> **AIM OF THE TASK**: A line containing "replays the split" appears in the material below. Return exactly every line from the first through that one, and only those.

> **SOURCE RECORDS**:
import Summits.NavierStokesRegularity.NavierStokesRegularity.Theorems.AdaptedFrequencyAdaptedFrequencyConvergesOfRecurrentLiouville
import HarnessLib

/-!
# Crux `AdaptedFrequencyConverges` (stmt-NavierStokesRegularity-10493): glue of the strategist split
  `AdaptedFrequencyConverges ⇐ RecurrentReduction (stmt-1590, PROVED) ∧ RecurrentLiouville (stmt-1589)`

Helper file (`--supports` the crux item; lead prover-line-stmt-NavierStokesRegularity-10493-c20-0, landing the
glue prepared by crux-strategist gen 1, `Cruxes/AdaptedFrequencyConverges/SplitKit.md`, which a planner seat may not
land under `Theorems/`).

Pure logic over landed theorems:
* `recurrentProfiles_targetOfCruxes_proof` (stmt-1593, PROVED): `RecurrentLiouville → RecurrentReduction → NoTypeIRateProfile`;
* `BirkhoffRecurrentHull.adaptedFrequencyConverges_of_noTypeIRateProfile` (p137229): `NoTypeIRateProfile → AdaptedFrequencyConverges`
  (through `noTypeIBlowup_of_noTypeIRateProfile`, the PROVED profile extraction stmt-1591, and the vacuity certificate
  `CloudFrameEffectiveTsai.adaptedFrequencyConverges_of_noTypeIBlowup`, p121598).

Two forms are recorded: `adaptedFrequencyConverges_of_subs` with the children NAMED
(`Theses.RecurrentProfiles.RecurrentReduction`, `.RecurrentLiouville`), and `adaptedFrequencyConverges_of_subs_inlined`
whose binder types are the two children statements of `SplitKit.md` / `children.json` VERBATIM (they are the bodies of
the two route definitions, so the two forms are definitionally equal; `recurrentReduction_iff_inlined` /
`recurrentLiouville_iff_inlined` record this by `Iff.rfl`). The planner who replays the split
(`ledger route edit route-NavierStokesRegularity-AdaptedFrequency --split AdaptedFrequencyConverges --into children.json`)
can close its glue item with `--glue-by` either name.
-/

noncomputable section

-- the summit and its single problem share the name (D-0017 nested layout)
set_option linter.dupNamespace false

namespace Summit.NavierStokesRegularity.NavierStokesRegularity.Theorems.AdaptedFrequencyConverges.BirkhoffRecurrentHull

open Summit.NavierStokesRegularity.NavierStokesRegularity.Theses

/-- **Split glue (named form).** `RecurrentReduction → RecurrentLiouville → AdaptedFrequencyConverges`:
the two children of the strategist split of the crux give `NoTypeIRateProfile` (the proved glue
`recurrentProfiles_targetOfCruxes_proof`, stmt-1593), and `NoTypeIRateProfile` implies the crux
(`adaptedFrequencyConverges_of_noTypeIRateProfile`, p137229: a Type-I blow-up would generate an origin-singular
local-energy Type-I-rate profile, stmt-1591, so the crux's hypotheses become contradictory).
[cite: Furstenberg1981, Thm 1.17; AlbrittonBarker2019, §3] -/
theorem adaptedFrequencyConverges_of_subs : Summit.NavierStokesRegularity.NavierStokesRegularity.Theses.RecurrentProfiles.RecurrentReduction → Summit.NavierStokesRegularity.NavierStokesRegularity.Theses.RecurrentProfiles.RecurrentLiouville → Summit.NavierStokesRegularity.NavierStokesRegularity.Theses.AdaptedFrequency.AdaptedFrequencyConverges :=
  fun hRR hRL =>
  adaptedFrequencyConverges_of_noTypeIRateProfile
    (Summit.NavierStokesRegularity.NavierStokesRegularity.Theorems.recurrentProfiles_targetOfCruxes_proof hRL hRR)

/-- The first child statement of the split (`children.json`, decl `RecurrentReduction`) is, letter for letter, the
body of `Theses.RecurrentProfiles.RecurrentReduction` (item stmt-NavierStokesRegularity-1590, PROVED). [folklore] -/
theorem recurrentReduction_iff_inlined :
    RecurrentProfiles.RecurrentReduction ↔
      (∀ (u : ℝ → EuclideanSpace ℝ (Fin 3) → EuclideanSpace ℝ (Fin 3)) (p : ℝ → EuclideanSpace ℝ (Fin 3) → ℝ) (G : ℝ → EuclideanSpace ℝ (Fin 3) → EuclideanSpace ℝ (Fin 3) →L[ℝ] EuclideanSpace ℝ (Fin 3)) (C : ℝ), Literature.Analysis.FluidPDE.IsSuitableWeakSolutionOn (Literature.Analysis.FluidPDE.slab (EuclideanSpace ℝ (Fin 3)) (Set.Iio 0) isOpen_Iio) 1 0 u p → Literature.Analysis.FluidPDE.HasWeakSpatialGradientOn (Literature.Analysis.FluidPDE.slab (EuclideanSpace ℝ (Fin 3)) (Set.Iio 0) isOpen_Iio) u G → Literature.Analysis.FluidPDE.typeIBound (Set.Iio (0 : ℝ) ×ˢ Set.univ) u p G < ⊤ → Literature.Analysis.FluidPDE.HasTypeITimeDecay C u → Literature.Analysis.FluidPDE.IsBackwardSingularPoint u 0 → ∃ (w : ℝ → EuclideanSpace ℝ (Fin 3) → EuclideanSpace ℝ (Fin 3)) (q : ℝ → EuclideanSpace ℝ (Fin 3) → ℝ) (H : ℝ → EuclideanSpace ℝ (Fin 3) → EuclideanSpace ℝ (Fin 3) →L[ℝ] EuclideanSpace ℝ (Fin 3)), Literature.Analysis.FluidPDE.IsSuitableWeakSolutionOn (Literature.Analysis.FluidPDE.slab (EuclideanSpace ℝ (Fin 3)) (Set.Iio 0) isOpen_Iio) 1 0 w q ∧ Literature.Analysis.FluidPDE.HasWeakSpatialGradientOn (Literature.Analysis.FluidPDE.slab (EuclideanSpace ℝ (Fin 3)) (Set.Iio 0) isOpen_Iio) w H ∧ Literature.Analysis.FluidPDE.typeIBound (Set.Iio (0 : ℝ) ×ˢ Set.univ) w q H < ⊤ ∧ Literature.Analysis.FluidPDE.HasTypeITimeDecay C w ∧ Literature.Analysis.FluidPDE.IsBackwardSingularPoint w 0 ∧ (∀ ε : ℝ, 0 < ε → ∀ K : Set (ℝ × EuclideanSpace ℝ (Fin 3)), IsCompact K → K ⊆ Set.Iic (0 : ℝ) ×ˢ Set.univ → ∃ L : ℝ, 0 < L ∧ ∀ a : ℝ, ∃ σ ∈ Set.Icc a (a + L), MeasureTheory.eLpNorm (fun z : ℝ × EuclideanSpace ℝ (Fin 3) => Literature.Analysis.FluidPDE.nsRescale (Real.exp σ) w z.1 z.2 - w z.1 z.2) 3 (MeasureTheory.volume.restrict K) ≤ ENNReal.ofReal ε)) :=
  Iff.rfl

/-- The second child statement of the split (`children.json`, decl `RecurrentLiouville`) is, letter for letter, the
body of `Theses.RecurrentProfiles.RecurrentLiouville` (item stmt-NavierStokesRegularity-1589, open). [folklore] -/
theorem recurrentLiouville_iff_inlined :
    RecurrentProfiles.RecurrentLiouville ↔
      (∀ (u : ℝ → EuclideanSpace ℝ (Fin 3) → EuclideanSpace ℝ (Fin 3)) (p : ℝ → EuclideanSpace ℝ (Fin 3) → ℝ) (G : ℝ → EuclideanSpace ℝ (Fin 3) → EuclideanSpace ℝ (Fin 3) →L[ℝ] EuclideanSpace ℝ (Fin 3)) (C : ℝ), Literature.Analysis.FluidPDE.IsSuitableWeakSolutionOn (Literature.Analysis.FluidPDE.slab (EuclideanSpace ℝ (Fin 3)) (Set.Iio 0) isOpen_Iio) 1 0 u p → Literature.Analysis.FluidPDE.HasWeakSpatialGradientOn (Literature.Analysis.FluidPDE.slab (EuclideanSpace ℝ (Fin 3)) (Set.Iio 0) isOpen_Iio) u G → Literature.Analysis.FluidPDE.typeIBound (Set.Iio (0 : ℝ) ×ˢ Set.univ) u p G < ⊤ → Literature.Analysis.FluidPDE.HasTypeITimeDecay C u → (∀ ε : ℝ, 0 < ε → ∀ K : Set (ℝ × EuclideanSpace ℝ (Fin 3)), IsCompact K → K ⊆ Set.Iic (0 : ℝ) ×ˢ Set.univ → ∃ L : ℝ, 0 < L ∧ ∀ a : ℝ, ∃ σ ∈ Set.Icc a (a + L), MeasureTheory.eLpNorm (fun z : ℝ × EuclideanSpace ℝ (Fin 3) => Literature.Analysis.FluidPDE.nsRescale (Real.exp σ) u z.1 z.2 - u z.1 z.2) 3 (MeasureTheory.volume.restrict K) ≤ ENNReal.ofReal ε) → ¬ Literature.Analysis.FluidPDE.IsBackwardSingularPoint u 0) :=
  Iff.rfl

/-- **Split glue (inlined form).** Same theorem as `adaptedFrequencyConverges_of_subs`, with binder types equal to the
two children statements of the strategist split VERBATIM (so that a `--glue-by` check against freshly filed children
matches syntactically, not only up to unfolding). [cite: Furstenberg1981, Thm 1.17; AlbrittonBarker2019, §3] -/
theorem adaptedFrequencyConverges_of_subs_inlined :
    (∀ (u : ℝ → EuclideanSpace ℝ (Fin 3) → EuclideanSpace ℝ (Fin 3)) (p : ℝ → EuclideanSpace ℝ (Fin 3) → ℝ) (G : ℝ → EuclideanSpace ℝ (Fin 3) → EuclideanSpace ℝ (Fin 3) →L[ℝ] EuclideanSpace ℝ (Fin 3)) (C : ℝ), Literature.Analysis.FluidPDE.IsSuitableWeakSolutionOn (Literature.Analysis.FluidPDE.slab (EuclideanSpace ℝ (Fin 3)) (Set.Iio 0) isOpen_Iio) 1 0 u p → Literature.Analysis.FluidPDE.HasWeakSpatialGradientOn (Literature.Analysis.FluidPDE.slab (EuclideanSpace ℝ (Fin 3)) (Set.Iio 0) isOpen_Iio) u G → Literature.Analysis.FluidPDE.typeIBound (Set.Iio (0 : ℝ) ×ˢ Set.univ) u p G < ⊤ → Literature.Analysis.FluidPDE.HasTypeITimeDecay C u → Literature.Analysis.FluidPDE.IsBackwardSingularPoint u 0 → ∃ (w : ℝ → EuclideanSpace ℝ (Fin 3) → EuclideanSpace ℝ (Fin 3)) (q : ℝ → EuclideanSpace ℝ (Fin 3) → ℝ) (H : ℝ → EuclideanSpace ℝ (Fin 3) → EuclideanSpace ℝ (Fin 3) →L[ℝ] EuclideanSpace ℝ (Fin 3)), Literature.Analysis.FluidPDE.IsSuitableWeakSolutionOn (Literature.Analysis.FluidPDE.slab (EuclideanSpace ℝ (Fin 3)) (Set.Iio 0) isOpen_Iio) 1 0 w q ∧ Literature.Analysis.FluidPDE.HasWeakSpatialGradientOn (Literature.Analysis.FluidPDE.slab (EuclideanSpace ℝ (Fin 3)) (Set.Iio 0) isOpen_Iio) w H ∧ Literature.Analysis.FluidPDE.typeIBound (Set.Iio (0 : ℝ) ×ˢ Set.univ) w q H < ⊤ ∧ Literature.Analysis.FluidPDE.HasTypeITimeDecay C w ∧ Literature.Analysis.FluidPDE.IsBackwardSingularPoint w 0 ∧ (∀ ε : ℝ, 0 < ε → ∀ K : Set (ℝ × EuclideanSpace ℝ (Fin 3)), IsCompact K → K ⊆ Set.Iic (0 : ℝ) ×ˢ Set.univ → ∃ L : ℝ, 0 < L ∧ ∀ a : ℝ, ∃ σ ∈ Set.Icc a (a + L), MeasureTheory.eLpNorm (fun z : ℝ × EuclideanSpace ℝ (Fin 3) => Literature.Analysis.FluidPDE.nsRescale (Real.exp σ) w z.1 z.2 - w z.1 z.2) 3 (MeasureTheory.volume.restrict K) ≤ ENNReal.ofReal ε)) →
    (∀ (u : ℝ → EuclideanSpace ℝ (Fin 3) → EuclideanSpace ℝ (Fin 3)) (p : ℝ → EuclideanSpace ℝ (Fin 3) → ℝ) (G : ℝ → EuclideanSpace ℝ (Fin 3) → EuclideanSpace ℝ (Fin 3) →L[ℝ] EuclideanSpace ℝ (Fin 3)) (C : ℝ), Literature.Analysis.FluidPDE.IsSuitableWeakSolutionOn (Literature.Analysis.FluidPDE.slab (EuclideanSpace ℝ (Fin 3)) (Set.Iio 0) isOpen_Iio) 1 0 u p → Literature.Analysis.FluidPDE.HasWeakSpatialGradientOn (Literature.Analysis.FluidPDE.slab (EuclideanSpace ℝ (Fin 3)) (Set.Iio 0) isOpen_Iio) u G → Literature.Analysis.FluidPDE.typeIBound (Set.Iio (0 : ℝ) ×ˢ Set.univ) u p G < ⊤ → Literature.Analysis.FluidPDE.HasTypeITimeDecay C u → (∀ ε : ℝ, 0 < ε → ∀ K : Set (ℝ × EuclideanSpace ℝ (Fin 3)), IsCompact K → K ⊆ Set.Iic (0 : ℝ) ×ˢ Set.univ → ∃ L : ℝ, 0 < L ∧ ∀ a : ℝ, ∃ σ ∈ Set.Icc a (a + L), MeasureTheory.eLpNorm (fun z : ℝ × EuclideanSpace ℝ (Fin 3) => Literature.Analysis.FluidPDE.nsRescale (Real.exp σ) u z.1 z.2 - u z.1 z.2) 3 (MeasureTheory.volume.restrict K) ≤ ENNReal.ofReal ε) → ¬ Literature.Analysis.FluidPDE.IsBackwardSingularPoint u 0) →
      AdaptedFrequency.AdaptedFrequencyConverges :=
  adaptedFrequencyConverges_of_subs

end Summit.NavierStokesRegularity.NavierStokesRegularity.Theorems.AdaptedFrequencyConverges.BirkhoffRecurrentHull

end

> **ANSWER SPACE**:
import Summits.NavierStokesRegularity.NavierStokesRegularity.Theorems.AdaptedFrequencyAdaptedFrequencyConvergesOfRecurrentLiouville
import HarnessLib

/-!
# Crux `AdaptedFrequencyConverges` (stmt-NavierStokesRegularity-10493): glue of the strategist split
  `AdaptedFrequencyConverges ⇐ RecurrentReduction (stmt-1590, PROVED) ∧ RecurrentLiouville (stmt-1589)`

Helper file (`--supports` the crux item; lead prover-line-stmt-NavierStokesRegularity-10493-c20-0, landing the
glue prepared by crux-strategist gen 1, `Cruxes/AdaptedFrequencyConverges/SplitKit.md`, which a planner seat may not
land under `Theorems/`).

Pure logic over landed theorems:
* `recurrentProfiles_targetOfCruxes_proof` (stmt-1593, PROVED): `RecurrentLiouville → RecurrentReduction → NoTypeIRateProfile`;
* `BirkhoffRecurrentHull.adaptedFrequencyConverges_of_noTypeIRateProfile` (p137229): `NoTypeIRateProfile → AdaptedFrequencyConverges`
  (through `noTypeIBlowup_of_noTypeIRateProfile`, the PROVED profile extraction stmt-1591, and the vacuity certificate
  `CloudFrameEffectiveTsai.adaptedFrequencyConverges_of_noTypeIBlowup`, p121598).

Two forms are recorded: `adaptedFrequencyConverges_of_subs` with the children NAMED
(`Theses.RecurrentProfiles.RecurrentReduction`, `.RecurrentLiouville`), and `adaptedFrequencyConverges_of_subs_inlined`
whose binder types are the two children statements of `SplitKit.md` / `children.json` VERBATIM (they are the bodies of
the two route definitions, so the two forms are definitionally equal; `recurrentReduction_iff_inlined` /
`recurrentLiouville_iff_inlined` record this by `Iff.rfl`). The planner who replays the split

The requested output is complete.